RECORDS FOR PROCESSING Block Start
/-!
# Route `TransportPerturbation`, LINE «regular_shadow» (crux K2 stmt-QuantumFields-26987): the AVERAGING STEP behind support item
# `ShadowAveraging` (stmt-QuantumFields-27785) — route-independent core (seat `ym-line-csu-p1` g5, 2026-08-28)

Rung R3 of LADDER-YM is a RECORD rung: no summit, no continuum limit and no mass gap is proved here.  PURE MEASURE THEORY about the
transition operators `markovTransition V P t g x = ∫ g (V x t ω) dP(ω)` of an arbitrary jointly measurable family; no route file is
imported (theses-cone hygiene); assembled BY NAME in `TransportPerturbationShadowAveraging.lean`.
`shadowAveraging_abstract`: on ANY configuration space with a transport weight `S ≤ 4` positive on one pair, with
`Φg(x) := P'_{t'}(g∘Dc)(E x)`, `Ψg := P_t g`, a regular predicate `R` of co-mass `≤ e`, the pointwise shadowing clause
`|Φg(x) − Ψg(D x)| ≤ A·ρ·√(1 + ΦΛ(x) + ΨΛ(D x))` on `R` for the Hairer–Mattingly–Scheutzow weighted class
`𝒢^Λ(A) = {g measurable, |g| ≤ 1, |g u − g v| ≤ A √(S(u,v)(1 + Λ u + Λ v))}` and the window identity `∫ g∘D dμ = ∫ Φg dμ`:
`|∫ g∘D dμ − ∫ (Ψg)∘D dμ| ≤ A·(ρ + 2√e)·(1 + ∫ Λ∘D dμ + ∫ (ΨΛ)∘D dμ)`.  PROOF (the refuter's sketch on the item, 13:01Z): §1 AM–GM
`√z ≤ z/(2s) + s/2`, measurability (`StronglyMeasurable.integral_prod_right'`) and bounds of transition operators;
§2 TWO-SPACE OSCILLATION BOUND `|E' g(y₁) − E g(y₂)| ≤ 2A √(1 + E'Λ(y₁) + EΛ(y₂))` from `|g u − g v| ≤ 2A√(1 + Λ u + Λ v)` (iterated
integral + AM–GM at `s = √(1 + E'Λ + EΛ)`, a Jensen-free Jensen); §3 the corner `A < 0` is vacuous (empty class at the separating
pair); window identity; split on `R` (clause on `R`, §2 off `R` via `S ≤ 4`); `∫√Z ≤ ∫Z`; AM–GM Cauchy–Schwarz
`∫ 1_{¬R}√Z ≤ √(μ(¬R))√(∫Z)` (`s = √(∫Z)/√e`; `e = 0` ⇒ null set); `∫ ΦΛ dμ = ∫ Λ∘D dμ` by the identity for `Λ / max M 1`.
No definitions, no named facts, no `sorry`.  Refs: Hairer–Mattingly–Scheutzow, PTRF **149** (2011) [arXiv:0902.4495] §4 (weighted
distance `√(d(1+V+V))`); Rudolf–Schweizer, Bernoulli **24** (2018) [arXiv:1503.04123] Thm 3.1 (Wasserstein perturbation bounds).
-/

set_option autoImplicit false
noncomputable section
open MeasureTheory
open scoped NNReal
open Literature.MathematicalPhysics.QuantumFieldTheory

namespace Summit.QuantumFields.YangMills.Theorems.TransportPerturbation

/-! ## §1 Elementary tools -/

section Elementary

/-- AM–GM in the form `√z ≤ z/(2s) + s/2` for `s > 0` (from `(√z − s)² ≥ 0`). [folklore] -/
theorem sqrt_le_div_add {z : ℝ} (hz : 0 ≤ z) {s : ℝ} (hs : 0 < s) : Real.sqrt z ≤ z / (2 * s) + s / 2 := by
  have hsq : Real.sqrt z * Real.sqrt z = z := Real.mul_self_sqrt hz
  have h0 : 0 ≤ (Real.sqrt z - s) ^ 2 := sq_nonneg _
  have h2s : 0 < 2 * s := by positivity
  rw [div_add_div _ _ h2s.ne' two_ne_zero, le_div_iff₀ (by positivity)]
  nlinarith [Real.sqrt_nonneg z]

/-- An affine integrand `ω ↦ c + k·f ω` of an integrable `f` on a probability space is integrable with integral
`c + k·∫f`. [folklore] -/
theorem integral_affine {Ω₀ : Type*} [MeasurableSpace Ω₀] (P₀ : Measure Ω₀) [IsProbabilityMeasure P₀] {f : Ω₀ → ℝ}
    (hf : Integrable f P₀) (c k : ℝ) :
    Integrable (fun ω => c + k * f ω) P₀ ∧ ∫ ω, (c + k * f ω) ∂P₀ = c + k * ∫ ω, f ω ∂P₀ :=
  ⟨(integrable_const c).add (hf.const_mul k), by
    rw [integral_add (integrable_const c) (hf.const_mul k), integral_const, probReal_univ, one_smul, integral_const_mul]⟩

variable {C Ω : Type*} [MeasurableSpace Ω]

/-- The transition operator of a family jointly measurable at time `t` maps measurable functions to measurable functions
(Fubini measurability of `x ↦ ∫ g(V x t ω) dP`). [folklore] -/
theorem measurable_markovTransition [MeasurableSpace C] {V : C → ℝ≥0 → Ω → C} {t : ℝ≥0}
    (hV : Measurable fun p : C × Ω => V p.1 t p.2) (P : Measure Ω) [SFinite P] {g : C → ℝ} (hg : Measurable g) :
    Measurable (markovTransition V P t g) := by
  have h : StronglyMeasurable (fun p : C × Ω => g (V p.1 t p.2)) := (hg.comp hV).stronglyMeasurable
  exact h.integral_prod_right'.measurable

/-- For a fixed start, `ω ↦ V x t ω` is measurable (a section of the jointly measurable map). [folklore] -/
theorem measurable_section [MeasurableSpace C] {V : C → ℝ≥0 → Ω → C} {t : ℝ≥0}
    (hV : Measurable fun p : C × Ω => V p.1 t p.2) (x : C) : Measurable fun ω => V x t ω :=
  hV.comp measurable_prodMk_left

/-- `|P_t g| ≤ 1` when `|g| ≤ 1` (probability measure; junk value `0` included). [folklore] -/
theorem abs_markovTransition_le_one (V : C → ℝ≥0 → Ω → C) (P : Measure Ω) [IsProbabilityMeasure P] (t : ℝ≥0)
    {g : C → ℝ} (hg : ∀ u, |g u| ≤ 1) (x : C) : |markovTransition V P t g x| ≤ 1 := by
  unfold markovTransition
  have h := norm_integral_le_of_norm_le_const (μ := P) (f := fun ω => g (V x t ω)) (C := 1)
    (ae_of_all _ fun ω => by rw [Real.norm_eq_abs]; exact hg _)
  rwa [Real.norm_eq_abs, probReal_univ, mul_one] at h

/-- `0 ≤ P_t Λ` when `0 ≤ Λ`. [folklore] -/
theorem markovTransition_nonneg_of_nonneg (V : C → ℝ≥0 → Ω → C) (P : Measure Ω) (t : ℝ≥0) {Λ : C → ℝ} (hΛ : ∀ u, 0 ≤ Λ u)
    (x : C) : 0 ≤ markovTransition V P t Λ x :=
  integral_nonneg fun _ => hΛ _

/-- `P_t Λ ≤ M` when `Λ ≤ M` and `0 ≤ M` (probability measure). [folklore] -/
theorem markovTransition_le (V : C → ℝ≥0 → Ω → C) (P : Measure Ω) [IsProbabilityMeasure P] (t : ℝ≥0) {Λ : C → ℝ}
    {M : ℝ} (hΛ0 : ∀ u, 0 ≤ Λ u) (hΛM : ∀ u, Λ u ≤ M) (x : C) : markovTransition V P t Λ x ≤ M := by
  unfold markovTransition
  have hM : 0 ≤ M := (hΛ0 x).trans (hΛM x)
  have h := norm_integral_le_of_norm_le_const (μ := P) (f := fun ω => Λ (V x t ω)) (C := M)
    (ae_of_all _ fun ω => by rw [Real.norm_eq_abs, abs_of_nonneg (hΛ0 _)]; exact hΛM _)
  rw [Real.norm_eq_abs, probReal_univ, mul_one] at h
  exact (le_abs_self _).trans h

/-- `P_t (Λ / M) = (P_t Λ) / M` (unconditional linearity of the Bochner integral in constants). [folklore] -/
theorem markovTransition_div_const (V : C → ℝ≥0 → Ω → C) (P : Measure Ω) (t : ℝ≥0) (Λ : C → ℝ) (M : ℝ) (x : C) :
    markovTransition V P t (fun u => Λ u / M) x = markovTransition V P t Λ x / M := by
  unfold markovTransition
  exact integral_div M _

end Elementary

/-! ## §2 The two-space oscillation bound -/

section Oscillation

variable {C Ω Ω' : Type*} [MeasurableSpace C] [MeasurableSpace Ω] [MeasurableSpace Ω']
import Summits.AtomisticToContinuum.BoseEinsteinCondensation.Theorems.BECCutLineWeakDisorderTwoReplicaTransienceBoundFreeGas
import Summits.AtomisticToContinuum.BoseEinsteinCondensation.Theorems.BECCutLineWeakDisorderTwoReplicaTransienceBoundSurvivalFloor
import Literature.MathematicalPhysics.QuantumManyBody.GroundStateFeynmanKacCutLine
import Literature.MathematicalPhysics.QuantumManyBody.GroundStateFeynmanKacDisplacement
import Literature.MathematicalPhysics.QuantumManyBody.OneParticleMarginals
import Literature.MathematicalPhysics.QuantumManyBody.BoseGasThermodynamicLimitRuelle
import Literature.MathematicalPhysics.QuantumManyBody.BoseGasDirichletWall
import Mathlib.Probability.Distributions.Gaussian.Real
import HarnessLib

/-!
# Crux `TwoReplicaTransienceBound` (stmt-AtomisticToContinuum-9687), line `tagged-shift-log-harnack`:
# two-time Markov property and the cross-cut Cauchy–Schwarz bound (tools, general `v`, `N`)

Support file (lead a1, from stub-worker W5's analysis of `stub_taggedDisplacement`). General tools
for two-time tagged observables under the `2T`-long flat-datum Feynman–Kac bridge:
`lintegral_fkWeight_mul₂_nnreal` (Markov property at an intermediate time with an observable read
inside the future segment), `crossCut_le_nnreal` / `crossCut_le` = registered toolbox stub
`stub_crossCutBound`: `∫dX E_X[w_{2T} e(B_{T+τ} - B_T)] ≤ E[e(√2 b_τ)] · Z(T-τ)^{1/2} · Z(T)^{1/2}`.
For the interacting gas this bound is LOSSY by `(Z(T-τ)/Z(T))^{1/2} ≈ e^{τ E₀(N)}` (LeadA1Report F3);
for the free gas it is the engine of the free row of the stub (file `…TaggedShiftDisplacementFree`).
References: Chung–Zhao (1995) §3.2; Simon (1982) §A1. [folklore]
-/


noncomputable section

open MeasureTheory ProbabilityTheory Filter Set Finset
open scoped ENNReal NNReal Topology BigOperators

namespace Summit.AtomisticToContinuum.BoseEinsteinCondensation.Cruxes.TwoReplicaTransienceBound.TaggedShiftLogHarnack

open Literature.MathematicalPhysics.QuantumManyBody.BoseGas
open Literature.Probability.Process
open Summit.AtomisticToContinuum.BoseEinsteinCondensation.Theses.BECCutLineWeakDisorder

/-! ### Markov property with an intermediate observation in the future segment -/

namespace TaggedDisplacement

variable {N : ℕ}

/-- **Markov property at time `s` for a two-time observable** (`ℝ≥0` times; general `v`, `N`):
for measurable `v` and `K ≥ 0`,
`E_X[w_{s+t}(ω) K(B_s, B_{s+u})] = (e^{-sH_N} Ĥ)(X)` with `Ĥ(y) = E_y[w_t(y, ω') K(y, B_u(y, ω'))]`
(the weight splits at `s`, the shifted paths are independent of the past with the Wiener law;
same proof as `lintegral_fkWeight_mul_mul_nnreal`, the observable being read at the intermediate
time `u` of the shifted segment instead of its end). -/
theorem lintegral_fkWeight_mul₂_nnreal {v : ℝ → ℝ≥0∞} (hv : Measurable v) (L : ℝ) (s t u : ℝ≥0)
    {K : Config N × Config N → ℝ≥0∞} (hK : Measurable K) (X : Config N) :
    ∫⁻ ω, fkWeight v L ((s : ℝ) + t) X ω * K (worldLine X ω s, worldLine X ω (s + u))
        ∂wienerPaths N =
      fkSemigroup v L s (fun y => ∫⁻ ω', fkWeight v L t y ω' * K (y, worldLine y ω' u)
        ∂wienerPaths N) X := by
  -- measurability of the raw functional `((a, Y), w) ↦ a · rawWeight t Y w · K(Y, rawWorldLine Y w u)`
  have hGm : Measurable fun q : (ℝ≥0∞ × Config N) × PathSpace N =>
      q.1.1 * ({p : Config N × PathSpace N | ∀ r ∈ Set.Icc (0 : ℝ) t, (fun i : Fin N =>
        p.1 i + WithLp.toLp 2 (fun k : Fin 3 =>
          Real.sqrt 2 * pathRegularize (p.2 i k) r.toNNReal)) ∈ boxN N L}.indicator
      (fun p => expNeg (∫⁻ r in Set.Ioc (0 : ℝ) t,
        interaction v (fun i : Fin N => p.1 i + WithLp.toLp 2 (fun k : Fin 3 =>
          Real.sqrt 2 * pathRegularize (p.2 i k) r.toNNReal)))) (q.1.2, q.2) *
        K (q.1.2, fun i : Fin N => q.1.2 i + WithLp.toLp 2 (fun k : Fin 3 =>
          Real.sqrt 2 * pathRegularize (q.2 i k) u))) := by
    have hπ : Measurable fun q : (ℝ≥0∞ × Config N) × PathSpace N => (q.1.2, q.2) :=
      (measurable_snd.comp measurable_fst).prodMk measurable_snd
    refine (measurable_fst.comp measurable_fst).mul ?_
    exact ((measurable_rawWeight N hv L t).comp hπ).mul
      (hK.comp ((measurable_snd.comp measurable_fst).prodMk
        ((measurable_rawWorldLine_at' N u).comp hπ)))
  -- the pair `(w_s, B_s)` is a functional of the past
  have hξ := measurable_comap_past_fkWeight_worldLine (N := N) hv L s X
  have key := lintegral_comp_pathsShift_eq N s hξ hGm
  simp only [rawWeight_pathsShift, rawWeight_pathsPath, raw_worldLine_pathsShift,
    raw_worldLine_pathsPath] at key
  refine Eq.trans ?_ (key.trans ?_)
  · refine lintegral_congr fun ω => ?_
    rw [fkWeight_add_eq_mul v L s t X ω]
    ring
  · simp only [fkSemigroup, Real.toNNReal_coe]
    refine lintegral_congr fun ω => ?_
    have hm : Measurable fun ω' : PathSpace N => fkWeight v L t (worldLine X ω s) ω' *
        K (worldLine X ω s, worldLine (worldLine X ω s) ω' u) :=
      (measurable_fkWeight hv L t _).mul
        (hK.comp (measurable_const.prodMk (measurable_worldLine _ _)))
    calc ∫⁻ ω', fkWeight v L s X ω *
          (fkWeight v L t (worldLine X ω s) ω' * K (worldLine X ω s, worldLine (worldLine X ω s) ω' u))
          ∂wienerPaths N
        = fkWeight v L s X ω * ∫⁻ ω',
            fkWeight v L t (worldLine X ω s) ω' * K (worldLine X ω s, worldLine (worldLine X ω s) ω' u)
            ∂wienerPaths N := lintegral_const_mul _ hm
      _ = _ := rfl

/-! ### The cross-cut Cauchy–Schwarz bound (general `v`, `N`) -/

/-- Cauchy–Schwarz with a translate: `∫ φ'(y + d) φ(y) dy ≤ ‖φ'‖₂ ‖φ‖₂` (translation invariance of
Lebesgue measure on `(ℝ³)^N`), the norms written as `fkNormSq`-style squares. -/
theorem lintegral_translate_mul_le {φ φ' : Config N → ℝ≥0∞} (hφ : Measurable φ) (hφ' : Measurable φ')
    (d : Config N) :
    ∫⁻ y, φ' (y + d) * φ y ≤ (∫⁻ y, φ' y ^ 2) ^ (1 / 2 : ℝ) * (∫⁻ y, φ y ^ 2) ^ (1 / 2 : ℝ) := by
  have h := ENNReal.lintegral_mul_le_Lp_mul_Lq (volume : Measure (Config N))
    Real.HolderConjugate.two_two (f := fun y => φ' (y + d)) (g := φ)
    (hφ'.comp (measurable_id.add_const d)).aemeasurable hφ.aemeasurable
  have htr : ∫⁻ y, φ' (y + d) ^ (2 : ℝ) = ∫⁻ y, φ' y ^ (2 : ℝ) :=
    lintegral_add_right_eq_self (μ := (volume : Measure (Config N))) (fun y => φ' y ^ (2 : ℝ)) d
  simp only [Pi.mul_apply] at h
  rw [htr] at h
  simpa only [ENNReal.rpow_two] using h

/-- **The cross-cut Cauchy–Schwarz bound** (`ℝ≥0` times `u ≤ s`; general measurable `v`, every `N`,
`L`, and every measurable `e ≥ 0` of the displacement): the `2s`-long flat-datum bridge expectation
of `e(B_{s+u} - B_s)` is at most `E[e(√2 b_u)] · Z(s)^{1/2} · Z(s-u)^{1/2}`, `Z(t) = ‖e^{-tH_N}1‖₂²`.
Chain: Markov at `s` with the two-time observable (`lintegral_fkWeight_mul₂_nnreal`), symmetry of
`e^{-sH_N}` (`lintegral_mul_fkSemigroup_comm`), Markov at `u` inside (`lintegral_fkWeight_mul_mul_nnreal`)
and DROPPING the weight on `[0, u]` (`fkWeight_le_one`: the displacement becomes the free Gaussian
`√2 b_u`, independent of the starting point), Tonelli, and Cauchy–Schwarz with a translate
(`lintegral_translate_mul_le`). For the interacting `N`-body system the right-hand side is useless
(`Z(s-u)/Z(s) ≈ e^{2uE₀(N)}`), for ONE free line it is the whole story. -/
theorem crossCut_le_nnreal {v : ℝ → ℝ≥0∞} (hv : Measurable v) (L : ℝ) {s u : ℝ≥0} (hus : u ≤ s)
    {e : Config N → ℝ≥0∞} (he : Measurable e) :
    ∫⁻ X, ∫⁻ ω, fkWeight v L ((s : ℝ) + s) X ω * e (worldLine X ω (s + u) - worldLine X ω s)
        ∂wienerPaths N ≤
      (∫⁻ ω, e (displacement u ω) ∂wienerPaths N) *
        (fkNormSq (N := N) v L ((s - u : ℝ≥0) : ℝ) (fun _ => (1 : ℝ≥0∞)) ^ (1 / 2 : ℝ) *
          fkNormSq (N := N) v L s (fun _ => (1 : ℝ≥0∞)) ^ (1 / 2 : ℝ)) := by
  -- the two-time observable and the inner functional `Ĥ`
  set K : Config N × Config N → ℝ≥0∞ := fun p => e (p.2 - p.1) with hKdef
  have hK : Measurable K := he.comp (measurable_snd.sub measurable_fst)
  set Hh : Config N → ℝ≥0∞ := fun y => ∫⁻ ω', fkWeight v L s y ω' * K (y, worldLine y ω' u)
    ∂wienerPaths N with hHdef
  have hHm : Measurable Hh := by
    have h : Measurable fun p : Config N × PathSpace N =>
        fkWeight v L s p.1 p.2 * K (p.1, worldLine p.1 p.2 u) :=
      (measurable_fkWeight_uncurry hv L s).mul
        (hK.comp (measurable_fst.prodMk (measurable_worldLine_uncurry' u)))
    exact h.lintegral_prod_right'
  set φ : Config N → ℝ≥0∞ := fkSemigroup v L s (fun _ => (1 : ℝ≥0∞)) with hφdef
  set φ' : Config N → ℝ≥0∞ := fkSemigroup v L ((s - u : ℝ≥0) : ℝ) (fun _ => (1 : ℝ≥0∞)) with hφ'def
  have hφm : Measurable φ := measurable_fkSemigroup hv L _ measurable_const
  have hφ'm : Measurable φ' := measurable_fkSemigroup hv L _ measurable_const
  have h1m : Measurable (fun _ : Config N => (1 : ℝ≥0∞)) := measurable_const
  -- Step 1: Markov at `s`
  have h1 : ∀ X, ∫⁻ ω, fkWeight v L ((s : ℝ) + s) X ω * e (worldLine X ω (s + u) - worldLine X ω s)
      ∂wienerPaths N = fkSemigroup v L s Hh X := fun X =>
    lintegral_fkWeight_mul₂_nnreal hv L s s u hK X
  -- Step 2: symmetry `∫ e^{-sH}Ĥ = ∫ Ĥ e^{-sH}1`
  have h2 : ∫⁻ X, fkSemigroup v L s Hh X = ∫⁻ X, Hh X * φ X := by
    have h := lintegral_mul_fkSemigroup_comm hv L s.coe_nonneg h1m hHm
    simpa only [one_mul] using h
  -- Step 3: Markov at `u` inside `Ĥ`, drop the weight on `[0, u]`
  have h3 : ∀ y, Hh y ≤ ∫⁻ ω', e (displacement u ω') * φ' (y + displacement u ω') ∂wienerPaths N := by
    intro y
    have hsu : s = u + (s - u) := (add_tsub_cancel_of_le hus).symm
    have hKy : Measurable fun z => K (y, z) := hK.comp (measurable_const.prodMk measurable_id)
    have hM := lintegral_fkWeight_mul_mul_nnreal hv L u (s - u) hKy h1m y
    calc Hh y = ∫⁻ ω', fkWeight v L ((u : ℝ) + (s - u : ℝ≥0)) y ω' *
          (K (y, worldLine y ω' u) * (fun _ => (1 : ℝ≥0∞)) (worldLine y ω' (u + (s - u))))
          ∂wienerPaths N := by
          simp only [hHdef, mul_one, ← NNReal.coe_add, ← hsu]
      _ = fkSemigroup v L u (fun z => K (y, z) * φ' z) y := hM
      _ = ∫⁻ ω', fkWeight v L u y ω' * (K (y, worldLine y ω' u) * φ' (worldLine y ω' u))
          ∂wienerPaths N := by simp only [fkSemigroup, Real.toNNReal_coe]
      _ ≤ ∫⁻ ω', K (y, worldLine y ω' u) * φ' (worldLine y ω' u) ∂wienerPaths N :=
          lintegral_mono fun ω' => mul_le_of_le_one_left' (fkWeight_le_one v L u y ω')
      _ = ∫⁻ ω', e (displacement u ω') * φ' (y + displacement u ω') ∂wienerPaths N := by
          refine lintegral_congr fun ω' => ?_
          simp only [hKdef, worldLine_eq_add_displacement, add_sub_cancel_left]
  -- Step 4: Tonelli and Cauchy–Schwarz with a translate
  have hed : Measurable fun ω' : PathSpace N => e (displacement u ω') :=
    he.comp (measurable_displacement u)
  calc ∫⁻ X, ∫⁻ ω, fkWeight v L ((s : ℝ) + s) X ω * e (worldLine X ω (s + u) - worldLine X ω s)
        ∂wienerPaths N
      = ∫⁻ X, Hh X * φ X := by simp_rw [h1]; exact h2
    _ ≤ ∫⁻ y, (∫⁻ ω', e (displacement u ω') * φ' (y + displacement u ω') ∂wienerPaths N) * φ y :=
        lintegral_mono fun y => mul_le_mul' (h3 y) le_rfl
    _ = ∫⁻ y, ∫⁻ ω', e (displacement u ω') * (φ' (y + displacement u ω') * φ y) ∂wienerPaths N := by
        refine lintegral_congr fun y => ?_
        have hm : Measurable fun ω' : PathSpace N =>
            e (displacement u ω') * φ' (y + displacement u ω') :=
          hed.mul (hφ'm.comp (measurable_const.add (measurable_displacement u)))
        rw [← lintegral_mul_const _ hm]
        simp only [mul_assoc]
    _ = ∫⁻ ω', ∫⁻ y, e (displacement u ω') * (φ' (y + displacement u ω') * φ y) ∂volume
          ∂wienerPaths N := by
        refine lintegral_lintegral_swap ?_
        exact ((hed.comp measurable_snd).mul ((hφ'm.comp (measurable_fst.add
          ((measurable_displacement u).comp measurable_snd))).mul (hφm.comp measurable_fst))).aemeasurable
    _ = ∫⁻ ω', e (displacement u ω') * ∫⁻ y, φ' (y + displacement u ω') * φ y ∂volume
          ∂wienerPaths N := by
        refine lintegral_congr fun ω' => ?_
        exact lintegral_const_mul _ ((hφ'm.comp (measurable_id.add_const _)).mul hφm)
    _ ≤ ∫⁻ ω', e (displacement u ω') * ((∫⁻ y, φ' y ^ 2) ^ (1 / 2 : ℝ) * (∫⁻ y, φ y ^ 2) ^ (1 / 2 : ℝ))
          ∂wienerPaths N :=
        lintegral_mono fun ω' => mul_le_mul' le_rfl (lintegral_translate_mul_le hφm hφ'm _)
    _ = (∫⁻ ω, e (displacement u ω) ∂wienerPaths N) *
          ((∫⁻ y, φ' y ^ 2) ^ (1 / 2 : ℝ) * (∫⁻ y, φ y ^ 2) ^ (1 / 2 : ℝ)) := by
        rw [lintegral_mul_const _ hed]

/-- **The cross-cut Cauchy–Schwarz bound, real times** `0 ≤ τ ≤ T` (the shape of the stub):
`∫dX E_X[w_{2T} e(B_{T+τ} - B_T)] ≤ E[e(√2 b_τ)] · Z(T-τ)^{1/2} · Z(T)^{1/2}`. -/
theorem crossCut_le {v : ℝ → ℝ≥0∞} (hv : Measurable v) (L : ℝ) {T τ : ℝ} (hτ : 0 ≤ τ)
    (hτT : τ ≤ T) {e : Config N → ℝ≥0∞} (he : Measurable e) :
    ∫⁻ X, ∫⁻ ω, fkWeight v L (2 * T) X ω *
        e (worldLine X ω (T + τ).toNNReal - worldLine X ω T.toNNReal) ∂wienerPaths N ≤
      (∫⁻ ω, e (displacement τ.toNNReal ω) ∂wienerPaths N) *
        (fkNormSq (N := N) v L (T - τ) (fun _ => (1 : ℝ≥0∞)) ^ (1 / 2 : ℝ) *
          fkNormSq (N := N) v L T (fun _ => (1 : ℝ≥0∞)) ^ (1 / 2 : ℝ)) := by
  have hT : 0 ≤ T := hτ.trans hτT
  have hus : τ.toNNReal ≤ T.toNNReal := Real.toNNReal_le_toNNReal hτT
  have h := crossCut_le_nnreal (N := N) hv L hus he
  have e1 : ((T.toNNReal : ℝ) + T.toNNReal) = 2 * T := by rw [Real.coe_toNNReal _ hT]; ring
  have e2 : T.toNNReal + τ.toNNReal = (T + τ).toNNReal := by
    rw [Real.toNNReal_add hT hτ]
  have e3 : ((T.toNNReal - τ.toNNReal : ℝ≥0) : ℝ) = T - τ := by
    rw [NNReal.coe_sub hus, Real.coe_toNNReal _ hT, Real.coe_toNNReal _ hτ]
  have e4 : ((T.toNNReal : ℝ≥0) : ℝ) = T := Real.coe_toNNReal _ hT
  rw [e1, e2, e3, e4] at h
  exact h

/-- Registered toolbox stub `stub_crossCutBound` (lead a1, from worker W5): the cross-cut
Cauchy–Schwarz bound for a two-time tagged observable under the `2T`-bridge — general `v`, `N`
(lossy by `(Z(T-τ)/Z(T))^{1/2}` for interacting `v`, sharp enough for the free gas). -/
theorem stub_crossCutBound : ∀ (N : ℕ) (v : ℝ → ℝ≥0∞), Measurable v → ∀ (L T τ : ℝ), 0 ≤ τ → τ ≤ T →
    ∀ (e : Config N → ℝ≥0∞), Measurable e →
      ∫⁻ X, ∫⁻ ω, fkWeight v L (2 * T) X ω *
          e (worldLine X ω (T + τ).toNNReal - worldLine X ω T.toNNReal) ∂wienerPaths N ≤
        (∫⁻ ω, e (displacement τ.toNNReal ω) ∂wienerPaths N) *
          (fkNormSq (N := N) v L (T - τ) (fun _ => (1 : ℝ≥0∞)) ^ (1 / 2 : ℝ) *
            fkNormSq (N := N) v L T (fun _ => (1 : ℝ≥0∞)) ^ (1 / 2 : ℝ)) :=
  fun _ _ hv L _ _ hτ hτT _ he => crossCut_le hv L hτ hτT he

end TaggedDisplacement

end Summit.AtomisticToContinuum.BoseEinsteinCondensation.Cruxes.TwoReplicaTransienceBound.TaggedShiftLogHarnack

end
RECORDS FOR PROCESSING Block End
Each line holding "open" should be copied from the material above.

§ RESPONSE AREA
open MeasureTheory
open scoped NNReal
open Literature.MathematicalPhysics.QuantumFieldTheory
open MeasureTheory ProbabilityTheory Filter Set Finset
open scoped ENNReal NNReal Topology BigOperators
open Literature.MathematicalPhysics.QuantumManyBody.BoseGas
open Literature.Probability.Process
open Summit.AtomisticToContinuum.BoseEinsteinCondensation.Theses.BECCutLineWeakDisorder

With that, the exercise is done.